By 2018, there had been 18 games created for a total cost of at least $100 million, with Rockstar, Activision, Microsoft Studios, and Sony featuring prominently on that list of primarily franchise games.
The high upfront costs and long lead times to produce games creates risks for game creators, meaning large developers and publishers have grown to dominate the industry, as startups seek out investors in an effort to compete.
While the high profile games garner a lot of the media attention, the industry should very much be considered as structured along more bipolar lines: indie games and triple-A games. And it is indie games that are attracting venture capital.
Blockchain has created a new funding model for games, with the ability for developers to create tokens that work across games. Block Bastards, creators of the in-beta BLOX game will be using their token, QUDO, to fund the 18-month development costs and to reward players. BLOX will run on the Telos network and, in a revenue-sharing style arrangement, players and games earn 90% of Qudo tokens generated and the company and any founding partners 10%.
Diogo Abreu, Marketeer/Product Evangelist at Block Bastards explains:
“QUDO is a blockchain-based service for games which rewards players for their activity and performance with a coin called QUDO. These QUDO tokens aim to be widely used within the industry, allowing game developers and players to generate purchasing power, without the need for in-game advertisements, while giving them the tools to empower their games’ visibility. Blox uses QUDO, like any other game can do… QUDO is… open for every game developer that would like to integrate this technology into their game.”

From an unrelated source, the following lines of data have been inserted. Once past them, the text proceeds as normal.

import Summits.CriticalPhenomena.Ising3D.Control2DTaylorPairs
import Summits.CriticalPhenomena.Ising3D.Control2DTruncation
import Summits.CriticalPhenomena.Ising3D.TaylorCoeffZMono
import Mathlib.Tactic.Linarith
import Mathlib.Tactic.Positivity
import Mathlib.Tactic.Ring
import HarnessLib

/-!
# Closed form of a 2D derivative functional on a pair monomial: what a γ-certificate's table reproduces
(cell `pub-ising3x`, seat controls-1 gen 14; KERNEL PATH for the 2D γ (derivative-functional)
certificates, step 2a — CONTROL-ONLY)

HONEST FRAMING: lottery ticket; floor = tightest certified 3D Ising CFT bounds; no exact-solution
claim without a proof. CONTROL-ONLY (`d = 2`); nothing numerical is asserted here.

After `Control2DTaylorSound` a 2D derivative-functional certificate proves its typed statement once its
finitely many OBLIGATIONS are established for the Taylor functional `φ = ∑_{(m,n) ∈ S} w_{mn} · T_{(m,n)}`
(`T_{(m,n)}` = boot-1's `taylorCoeffAt x x (m,n)`, the `h^m k^n` Taylor coefficient at the diagonal
point; the readers' `α_{mn} ∂_z^m ∂_z̄^n|_{1/2}` up to `m! n!`). The obligations above `E₀` and the
cells reduce (`high_nonneg_of_pairPositive_taylor`, the block's pair-monomial series) to the values of
`φ` on the crossing terms `F^{s}_σ[x^a y^b + x^b y^a]`, `a - b = J ∈ ℕ`. This file makes those values
EXPLICIT AND FINITE — the 2D twin of boot-1's `taylorCoeffAt_crossF_zMono` (g0′), with the 3D
polynomial `𝒫_j` replaced by `z^J + z̄^J`:

* `hasTaylorGerm_crossF_pairPow`, `taylorCoeffAt_crossF_pairPow`: for `b ≥ 0`, `J ∈ ℕ`, `0 < x < 1`,
  `T_{(m,n)}(F^{s}_σ[pairPow (b+J) b]) = c¹_J(m) c¹_0(n) + c¹_0(m) c¹_J(n) + σ (c²_J(m) c²_0(n) + c²_0(m) c²_J(n))`,
  `c¹_i(m) = factor₁Germ s (b+i) x m` (germ of `(1-z)^s z^{b+i}`), `c²_i(m) = factor₂Germ s (b+i) x m`
  (germ of `z^s (1-z)^{b+i}`) — finite sums of `Ring.choose` polynomials in `b` times the prefactors
  `x^{b+i}`, `(1-x)^{b+i}` (`rpowGerm_eq`, `oneSubGerm_eq`); at `x = 1/2` the `2^{-E} 4^{-s} Q(E, J)`
  structure of the readers' tables (`E = 2b + J`);
* `taylorCoeffAt_crossF_pairPow_symm` (the same for `a - b ∈ ℤ` of either sign),
  `taylorCoeffAt_crossF_one`: the identity term (`pairPow 0 0 = 2`);
* `phi_QN_le_block_taylor`, `blockPositive_of_QN_nonneg_taylor`: the cells below `E₀` — twin of
  `Control2DTruncation.phi_QN_le_block` for Taylor functionals (block positivity from positivity on the
  TRUNCATED block `Q_N`, the dropped pairs being above threshold), and `taylorFunctional2D_crossF_QN`,
  the table functional's value on `F_-[Q_N]` as an explicit finite triple sum;
* `taylorFunctional2D x S w` (the typed 2D derivative functional of a table `w` on a finite index set
  `S`), `isTaylorFunctional_taylorFunctional2D`, `taylorFunctional2D_crossF_pairPow` (its value on a
  pair-monomial crossing term as the finite double sum), and `pairPositiveAbove_of_nat`: the
  above-threshold obligation `PairPositiveAbove φ s E₀` follows from its instances `a = b + J`,
  `J ∈ ℕ` (symmetry `pairPow_comm`).

So the region obligation of a 2D γ-certificate for `taylorFunctional2D (1/2) S w` is the countable
family of explicit real inequalities `0 ≤ ∑_{(m,n)∈S} w_{mn} [closed form](b, J)` over `b ≥ 0`, `J ∈ ℕ`,
`2b + J ≥ E₀` — the object a kernel replay of the readers' Bernstein / top-form certificates must
establish (not done here). Sources: Kos–Poland–Simmons-Duffin 2014 §3.3 (derivative functionals);
boot-1's `TaylorCoeffZMono`, `BlockTaylorGerm` (tree); `Control2DTaylorPairs` (this seat).
-/

namespace Summit.CriticalPhenomena.Ising3D.Control2D
/-- **The tangential lower bound at one scale.**  At a scale as in `flatLine_at` (reference dart
`k₀` of the window reached by `γ₀`; lattice pin at `p₀` of radius `R₀` with
`‖y − p₀‖ + ρ₁ + δ < R₀`): if the window mass inside `ball y (t/2)` is at least `C⁻¹(t/2)Z_b/δ`
(the lower bound of `FlatMassLaws` (a)), `δ ≤ t < ρ₁`, and the floor-site values under `zp, zm`
(`re z± = re y ± t`) are within `ε/2` of `h zp`, `h zm`, then
`(√3/12)C⁻¹·t ≤ ‖h zp − h zm‖ + ε` (`flatSegment_norm`, window identification, column sums).
[cite: DuminilCopinSmirnov2012, §4 (the map H with dH = F dz)] -/
theorem flatTan_at {Λ : Finset HexVertex} (hΛ : hexDomainSimplyConnected Λ) {δ ρ₁ ε t C R₀ : ℝ} (hδ0 : 0 < δ)
    (hδt : δ ≤ t) (htρ : t < ρ₁) {p₀ y zp zm : ℂ} {M Mr ka kb mb k₀ : ℤ} {ee bb : Sym2 HexVertex}
    (he : ee = floorEdge ka Mr) (hb : bb = floorEdge kb mb) (hUa : upFace ka Mr ∈ Λ) (hBa : belowFace ka Mr ∉ Λ)
    (hUb : upFace kb mb ∈ Λ) (hBb : belowFace kb mb ∉ Λ) (hneb : floorEdge kb mb ≠ floorEdge ka Mr)
    (γb : HexMidEdgeSAW Λ (floorEdge ka Mr) (floorEdge kb mb))
    (γ₀ : HexMidEdgeSAW Λ (floorEdge ka Mr) (floorEdge k₀ M)) (hk₀ : |δ * (k₀ + M / 2) - y.re| < 2 * ρ₁)
    (hW : ∀ k : ℤ, |δ * (k + M / 2) - y.re| ≤ 2 * ρ₁ →
      upFace k M ∈ Λ ∧ belowFace k M ∉ Λ ∧ ((![k, M], 1) : HexVertex) ∈ Λ ∧ ((![k - 1, M], 1) : HexVertex) ∈ Λ)
    (hroot : ∀ k : ℤ, |δ * (k + M / 2) - y.re| ≤ 2 * ρ₁ → floorEdge k M ≠ floorEdge ka Mr)
    (hpin : ∀ v : HexVertex, (δ : ℂ) * hexCenter v ∈ Metric.ball p₀ R₀ → (v ∈ Λ ↔ M ≤ v.1 1))
    (hyR : ‖y - p₀‖ + ρ₁ + δ < R₀)
    {H : Site 2 → ℂ} (hH : IsPotential Λ ee H) {sb : Site 2} {h : ℂ → ℂ}
    (hzp : zp.re = y.re + t) (hzm : zm.re = y.re - t)
    (hmass : C⁻¹ * (t / 2) * ‖hexParafermionicObservable Λ ee hexCriticalFugacity 0 bb‖ ≤
      δ * ∑ᶠ e' ∈ {e' : Sym2 HexVertex | e' ∈ hexDomainBoundary Λ ∧
          (δ : ℂ) * hexMidpoint e' ∈ Metric.ball y (t / 2)}, ‖hexParafermionicObservable Λ ee hexCriticalFugacity 0 e'‖)
    (hvp : ‖(δ : ℂ) * (H ![⌊zp.re / δ - M / 2⌋, M] - H sb) /
      hexParafermionicObservable Λ ee hexCriticalFugacity (5 / 8) bb - h zp‖ ≤ ε / 2)
    (hvm : ‖(δ : ℂ) * (H ![⌊zm.re / δ - M / 2⌋, M] - H sb) /
      hexParafermionicObservable Λ ee hexCriticalFugacity (5 / 8) bb - h zm‖ ≤ ε / 2) :
    Real.sqrt 3 / 12 * C⁻¹ * t ≤ ‖h zp - h zm‖ + ε := by
  have ht0 : 0 < t := lt_of_lt_of_le hδ0 hδt
  have hδρ : δ ≤ ρ₁ := by linarith
  have hF := flat_of_window hδ0 hW
  have hroot' : ∀ k : ℤ, ⌈(y.re - 2 * ρ₁) / δ - M / 2⌉ ≤ k → k ≤ ⌊(y.re + 2 * ρ₁) / δ - M / 2⌋ →
      floorEdge k M ≠ floorEdge ka Mr := fun k hk1 hk2 =>
    hroot k (GateMass.abs_le_of_mem_Icc hδ0 (Finset.mem_Icc.2 ⟨hk1, hk2⟩))
  obtain ⟨hk₀₁, hk₀₂⟩ := mem_Icc_window hδ0 hk₀
  obtain ⟨-, hap₁, hap₂⟩ := column_mem_window hδ0 hδρ M (show |zp.re - y.re| < ρ₁ by
    rw [hzp, add_sub_cancel_left, abs_of_pos ht0]; exact htρ)
  obtain ⟨-, ham₁, ham₂⟩ := column_mem_window hδ0 hδρ M (show |zm.re - y.re| < ρ₁ by
    rw [hzm, show y.re - t - y.re = -t by ring, abs_neg, abs_of_pos ht0]; exact htρ)
  have hH' : IsPotential Λ (floorEdge ka Mr) H := by rw [← he]; exact hH
  set ap : ℤ := ⌊zp.re / δ - M / 2⌋ with hap
  set am : ℤ := ⌊zm.re / δ - M / 2⌋ with ham
  have hcp := floorColumn_near hδ0 zp.re M
  have hcm := floorColumn_near hδ0 zm.re M
  rw [← hap] at hcp; rw [← ham] at hcm
  rw [hzp] at hcp; rw [hzm] at hcm
  have hlt : ∀ {i i' : ℤ}, δ * (i + M / 2) < δ * (i' + M / 2) → i < i' := fun {i i'} hlt => by
    have h1 : δ * i < δ * i' := by linarith
    have : (i : ℝ) < i' := lt_of_mul_lt_mul_left h1 hδ0.le
    exact_mod_cast this
  have hampm : am < ap := hlt (by linarith)
  have hn : am + ((ap - am).toNat : ℕ) = ap := by rw [Int.toNat_of_nonneg (by omega)]; ring
  set Fb := hexParafermionicObservable Λ ee hexCriticalFugacity (5 / 8) bb with hFb
  have hobs : Fb = hexParafermionicObservable Λ (floorEdge ka Mr) hexCriticalFugacity (5 / 8) (floorEdge kb mb) := by
    rw [hFb, he, hb]
  set Z : Sym2 HexVertex → ℝ := fun e' => ‖hexParafermionicObservable Λ (floorEdge ka Mr) hexCriticalFugacity 0 e'‖
    with hZ
  have hZb := (normaliser_observable hΛ hUa hBa hUb hBb hneb γb).2
  rw [he, hb] at hmass
  -- the segment norm
  have hseg := flatSegment_norm hΛ hUa hBa hF hroot' hk₀₁ hk₀₂ γ₀ hUb hBb hneb γb hH' (ap - am).toNat am ham₁
    (by rw [hn]; omega)
  have hsum := sum_range_eq_sum_Ico (fun j => Z (floorEdge j M)) am (ap - am).toNat
  rw [hn, ← Finset.sum_div, hsum, hn] at hseg
  -- the window sum is dominated by the column sum
  have hSr : ∀ w ∈ Metric.ball y (t / 2), dist w p₀ + δ / 2 < R₀ := fun w hw => by
    have h1 := Metric.mem_ball.1 hw
    have : dist w p₀ ≤ dist w y + dist y p₀ := dist_triangle _ _ _
    rw [dist_eq_norm y p₀] at this
    linarith
  have hwin : ∑ᶠ e' ∈ {e' : Sym2 HexVertex | e' ∈ hexDomainBoundary Λ ∧
      (δ : ℂ) * hexMidpoint e' ∈ Metric.ball y (t / 2)}, Z e' ≤ ∑ k ∈ Finset.Ico am ap, Z (floorEdge k M) := by
    rw [GateMass.finsum_boundaryWindow_eq hδ0.le hpin hSr]
    refine finsum_window_le_sum_Ico (fun _ => norm_nonneg _) fun k hk => ?_
    rw [Metric.mem_ball, dist_eq_norm] at hk
    have h1 := Complex.abs_re_le_norm ((δ : ℂ) * hexMidpoint (floorEdge k M) - y)
    rw [Complex.sub_re, re_scaled_hexMidpoint_floorEdge] at h1
    have h2 := abs_lt.1 (lt_of_le_of_lt h1 hk)
    exact ⟨(hlt (by linarith [h2.1])).le, hlt (by linarith [h2.2])⟩
  -- combine
  have hdiff : δ * ‖(H ![ap, M] - H ![am, M]) /
      hexParafermionicObservable Λ (floorEdge ka Mr) hexCriticalFugacity (5 / 8) (floorEdge kb mb)‖ ≤
      ‖h zp - h zm‖ + ε := by
    have e1 : (δ : ℂ) * ((H ![ap, M] - H ![am, M]) /
        hexParafermionicObservable Λ (floorEdge ka Mr) hexCriticalFugacity (5 / 8) (floorEdge kb mb)) =
        ((δ : ℂ) * (H ![ap, M] - H sb) / Fb - h zp) - ((δ : ℂ) * (H ![am, M] - H sb) / Fb - h zm) +
          (h zp - h zm) := by rw [hobs]; ring
    have := norm_add₃_le (a := (δ : ℂ) * (H ![ap, M] - H sb) / Fb - h zp)
      (b := -((δ : ℂ) * (H ![am, M] - H sb) / Fb - h zm)) (c := h zp - h zm)
    rw [norm_neg, ← sub_eq_add_neg, ← e1, norm_mul, Complex.norm_real, Real.norm_of_nonneg hδ0.le] at this
    linarith
  have hlow : Real.sqrt 3 / 12 * C⁻¹ * t ≤ δ * ‖(H ![ap, M] - H ![am, M]) /
      hexParafermionicObservable Λ (floorEdge ka Mr) hexCriticalFugacity (5 / 8) (floorEdge kb mb)‖ := by
    have key := hmass.trans (mul_le_mul_of_nonneg_left hwin hδ0.le)
    have h6 : (0 : ℝ) ≤ Real.sqrt 3 / 6 := by positivity
    rw [hseg, show δ * (Real.sqrt 3 / 6 * ((∑ j ∈ Finset.Ico am ap, Z (floorEdge j M)) /
        ‖hexParafermionicObservable Λ (floorEdge ka Mr) hexCriticalFugacity 0 (floorEdge kb mb)‖)) =
        Real.sqrt 3 / 6 * (δ * ∑ j ∈ Finset.Ico am ap, Z (floorEdge j M)) /
        ‖hexParafermionicObservable Λ (floorEdge ka Mr) hexCriticalFugacity 0 (floorEdge kb mb)‖ by ring,
      le_div_iff₀ hZb]
    calc Real.sqrt 3 / 12 * C⁻¹ * t * ‖hexParafermionicObservable Λ (floorEdge ka Mr) hexCriticalFugacity 0 (floorEdge kb mb)‖
        = Real.sqrt 3 / 6 * (C⁻¹ * (t / 2) *
          ‖hexParafermionicObservable Λ (floorEdge ka Mr) hexCriticalFugacity 0 (floorEdge kb mb)‖) := by ring
      _ ≤ Real.sqrt 3 / 6 * (δ * ∑ j ∈ Finset.Ico am ap, Z (floorEdge j M)) := mul_le_mul_of_nonneg_left key h6
  exact hlow.trans hdiff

However, only a handful of indie blockchain game developers have been able to attract venture capital. William Quigley of WAX, the Worldwide Asset eXchange that bridges the physical gaps between “collectors and traders, buyers and sellers, creators and gamers, merchants, dApp creators, and game developers” says that:
“Indie games are funded the same way all other start-ups are funded… through a combination of personal savings, friends and family, angel investors and, in rare situations, venture capital. The personal capital of the founders is by far the number one source of funding video games.”
The failure rate of new games is high, so VC funds look for a 10x return from pre-release video games, much as they would any other startup. As Quigley pointed out:
“An investor needs to see this level of potential upside in order to offset the strong likelihood that the video game will not succeed.”